▶ Task item:
Using the data below, return the stretch from the line that contains "MeasurePreserving T (vol.withDensity" through the line that contains "calc Measure.map T", both included, exactly as it stands and nothing beyond it.

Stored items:
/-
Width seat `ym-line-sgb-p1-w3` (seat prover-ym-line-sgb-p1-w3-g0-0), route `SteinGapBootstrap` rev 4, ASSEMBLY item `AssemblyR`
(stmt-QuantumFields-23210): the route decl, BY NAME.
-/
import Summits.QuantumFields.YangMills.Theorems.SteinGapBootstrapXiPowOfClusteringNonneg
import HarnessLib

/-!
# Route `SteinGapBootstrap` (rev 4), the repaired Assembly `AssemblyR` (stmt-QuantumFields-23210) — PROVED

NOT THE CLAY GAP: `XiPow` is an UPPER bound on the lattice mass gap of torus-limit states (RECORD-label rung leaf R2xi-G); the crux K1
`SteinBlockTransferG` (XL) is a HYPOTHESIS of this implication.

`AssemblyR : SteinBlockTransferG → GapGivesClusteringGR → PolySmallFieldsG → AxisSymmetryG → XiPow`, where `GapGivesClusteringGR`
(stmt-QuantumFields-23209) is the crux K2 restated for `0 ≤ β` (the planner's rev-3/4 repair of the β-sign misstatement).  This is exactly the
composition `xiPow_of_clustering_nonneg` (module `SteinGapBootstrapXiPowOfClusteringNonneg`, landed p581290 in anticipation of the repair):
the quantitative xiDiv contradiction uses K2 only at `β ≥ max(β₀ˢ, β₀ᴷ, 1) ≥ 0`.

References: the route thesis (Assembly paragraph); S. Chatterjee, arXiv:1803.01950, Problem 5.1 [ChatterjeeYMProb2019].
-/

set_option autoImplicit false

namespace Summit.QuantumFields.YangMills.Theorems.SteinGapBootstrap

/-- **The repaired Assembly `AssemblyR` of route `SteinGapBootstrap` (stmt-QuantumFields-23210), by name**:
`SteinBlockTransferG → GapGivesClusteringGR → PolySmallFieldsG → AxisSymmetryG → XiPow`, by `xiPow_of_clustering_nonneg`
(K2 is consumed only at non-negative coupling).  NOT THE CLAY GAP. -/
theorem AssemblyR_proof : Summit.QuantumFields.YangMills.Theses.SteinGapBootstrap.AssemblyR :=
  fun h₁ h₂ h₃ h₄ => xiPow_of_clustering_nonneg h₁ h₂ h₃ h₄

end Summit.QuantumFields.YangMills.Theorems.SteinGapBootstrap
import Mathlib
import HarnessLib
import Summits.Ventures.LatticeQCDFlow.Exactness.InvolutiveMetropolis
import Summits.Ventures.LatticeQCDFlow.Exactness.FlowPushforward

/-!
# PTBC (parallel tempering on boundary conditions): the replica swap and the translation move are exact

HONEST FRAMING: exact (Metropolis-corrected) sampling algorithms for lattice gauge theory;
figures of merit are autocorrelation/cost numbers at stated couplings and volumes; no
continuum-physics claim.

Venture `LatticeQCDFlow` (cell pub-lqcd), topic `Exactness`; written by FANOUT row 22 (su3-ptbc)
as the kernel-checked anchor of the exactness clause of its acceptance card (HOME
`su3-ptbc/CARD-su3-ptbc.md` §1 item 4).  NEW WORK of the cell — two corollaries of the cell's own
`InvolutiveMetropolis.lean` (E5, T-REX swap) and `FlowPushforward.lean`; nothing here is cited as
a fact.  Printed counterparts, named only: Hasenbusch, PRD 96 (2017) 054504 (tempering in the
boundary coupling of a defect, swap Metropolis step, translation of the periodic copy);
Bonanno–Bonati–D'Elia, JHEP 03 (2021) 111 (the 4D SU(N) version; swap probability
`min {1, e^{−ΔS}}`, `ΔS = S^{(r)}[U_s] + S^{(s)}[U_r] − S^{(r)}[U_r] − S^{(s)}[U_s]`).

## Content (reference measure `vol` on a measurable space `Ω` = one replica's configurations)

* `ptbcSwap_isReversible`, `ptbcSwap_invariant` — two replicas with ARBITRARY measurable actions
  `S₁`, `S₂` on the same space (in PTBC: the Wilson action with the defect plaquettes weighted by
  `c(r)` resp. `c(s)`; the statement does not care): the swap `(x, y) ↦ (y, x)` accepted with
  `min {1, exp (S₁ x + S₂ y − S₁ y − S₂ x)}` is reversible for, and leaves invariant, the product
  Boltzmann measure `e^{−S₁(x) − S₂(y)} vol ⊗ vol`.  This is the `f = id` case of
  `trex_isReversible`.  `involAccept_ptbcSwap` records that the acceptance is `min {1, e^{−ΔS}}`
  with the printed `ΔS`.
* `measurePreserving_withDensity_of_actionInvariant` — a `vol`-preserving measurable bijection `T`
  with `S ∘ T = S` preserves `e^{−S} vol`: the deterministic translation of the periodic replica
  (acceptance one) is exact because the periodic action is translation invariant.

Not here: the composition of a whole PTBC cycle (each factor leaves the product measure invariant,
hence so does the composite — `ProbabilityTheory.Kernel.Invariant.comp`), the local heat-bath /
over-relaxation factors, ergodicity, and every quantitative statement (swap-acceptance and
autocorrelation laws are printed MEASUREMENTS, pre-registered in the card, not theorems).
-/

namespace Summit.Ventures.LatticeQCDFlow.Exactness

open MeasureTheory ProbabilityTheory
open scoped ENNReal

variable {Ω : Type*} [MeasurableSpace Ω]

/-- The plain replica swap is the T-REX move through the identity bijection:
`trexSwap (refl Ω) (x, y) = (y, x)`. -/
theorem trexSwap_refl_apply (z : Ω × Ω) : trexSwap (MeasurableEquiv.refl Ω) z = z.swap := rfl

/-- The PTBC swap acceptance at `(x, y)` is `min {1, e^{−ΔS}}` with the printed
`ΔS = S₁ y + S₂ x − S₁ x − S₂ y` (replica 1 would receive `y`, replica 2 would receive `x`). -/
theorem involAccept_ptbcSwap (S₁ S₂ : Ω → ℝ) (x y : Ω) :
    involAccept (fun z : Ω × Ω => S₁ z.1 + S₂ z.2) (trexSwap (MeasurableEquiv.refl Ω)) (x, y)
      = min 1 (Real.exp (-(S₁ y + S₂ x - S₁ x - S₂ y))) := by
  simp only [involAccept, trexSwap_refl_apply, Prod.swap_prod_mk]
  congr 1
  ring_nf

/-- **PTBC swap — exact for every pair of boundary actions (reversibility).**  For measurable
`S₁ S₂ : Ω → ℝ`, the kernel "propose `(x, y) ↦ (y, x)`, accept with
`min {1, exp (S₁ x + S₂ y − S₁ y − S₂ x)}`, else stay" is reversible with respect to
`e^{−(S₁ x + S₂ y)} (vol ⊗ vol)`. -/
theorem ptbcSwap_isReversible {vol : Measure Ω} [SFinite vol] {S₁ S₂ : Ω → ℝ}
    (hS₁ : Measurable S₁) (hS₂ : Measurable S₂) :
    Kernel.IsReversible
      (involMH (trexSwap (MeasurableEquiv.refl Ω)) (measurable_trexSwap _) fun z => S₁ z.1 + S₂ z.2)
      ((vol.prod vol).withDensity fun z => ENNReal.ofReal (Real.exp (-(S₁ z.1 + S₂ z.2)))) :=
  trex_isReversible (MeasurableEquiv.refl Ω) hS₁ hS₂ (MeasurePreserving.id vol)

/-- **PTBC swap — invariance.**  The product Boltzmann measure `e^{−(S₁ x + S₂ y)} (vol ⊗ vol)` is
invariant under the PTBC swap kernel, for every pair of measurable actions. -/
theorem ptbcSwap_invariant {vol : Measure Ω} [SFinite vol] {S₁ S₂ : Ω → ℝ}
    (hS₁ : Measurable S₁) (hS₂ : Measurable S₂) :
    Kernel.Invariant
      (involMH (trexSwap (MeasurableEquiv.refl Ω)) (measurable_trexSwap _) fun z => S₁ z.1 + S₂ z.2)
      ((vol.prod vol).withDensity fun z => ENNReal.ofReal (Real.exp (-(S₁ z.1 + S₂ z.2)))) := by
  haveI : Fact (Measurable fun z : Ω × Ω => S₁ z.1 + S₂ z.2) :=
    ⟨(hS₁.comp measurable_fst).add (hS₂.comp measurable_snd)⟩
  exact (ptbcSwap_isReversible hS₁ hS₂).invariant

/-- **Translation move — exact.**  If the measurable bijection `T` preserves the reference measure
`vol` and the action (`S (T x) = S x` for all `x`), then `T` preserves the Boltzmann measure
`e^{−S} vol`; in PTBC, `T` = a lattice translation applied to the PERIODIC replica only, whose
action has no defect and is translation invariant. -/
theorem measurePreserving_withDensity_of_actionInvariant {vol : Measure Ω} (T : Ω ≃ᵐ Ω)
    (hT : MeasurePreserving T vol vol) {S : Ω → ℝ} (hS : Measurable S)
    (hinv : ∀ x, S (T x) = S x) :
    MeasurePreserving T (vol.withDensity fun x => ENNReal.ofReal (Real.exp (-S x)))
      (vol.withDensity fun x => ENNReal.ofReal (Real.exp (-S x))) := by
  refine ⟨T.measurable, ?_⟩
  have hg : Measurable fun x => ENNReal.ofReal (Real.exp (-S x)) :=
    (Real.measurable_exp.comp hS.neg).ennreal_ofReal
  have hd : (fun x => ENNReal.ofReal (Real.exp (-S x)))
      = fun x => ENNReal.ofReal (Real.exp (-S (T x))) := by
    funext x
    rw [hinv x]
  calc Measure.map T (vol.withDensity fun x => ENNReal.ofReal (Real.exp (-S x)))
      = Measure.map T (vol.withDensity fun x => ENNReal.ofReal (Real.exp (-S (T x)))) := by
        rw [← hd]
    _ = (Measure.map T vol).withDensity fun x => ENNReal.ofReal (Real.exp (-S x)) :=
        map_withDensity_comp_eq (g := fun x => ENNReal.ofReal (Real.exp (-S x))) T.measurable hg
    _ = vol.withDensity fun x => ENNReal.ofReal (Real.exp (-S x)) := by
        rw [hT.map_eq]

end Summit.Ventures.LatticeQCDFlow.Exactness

▶ Result for this task:
    MeasurePreserving T (vol.withDensity fun x => ENNReal.ofReal (Real.exp (-S x)))
      (vol.withDensity fun x => ENNReal.ofReal (Real.exp (-S x))) := by
  refine ⟨T.measurable, ?_⟩
  have hg : Measurable fun x => ENNReal.ofReal (Real.exp (-S x)) :=
    (Real.measurable_exp.comp hS.neg).ennreal_ofReal
  have hd : (fun x => ENNReal.ofReal (Real.exp (-S x)))
      = fun x => ENNReal.ofReal (Real.exp (-S (T x))) := by
    funext x
    rw [hinv x]
  calc Measure.map T (vol.withDensity fun x => ENNReal.ofReal (Real.exp (-S x)))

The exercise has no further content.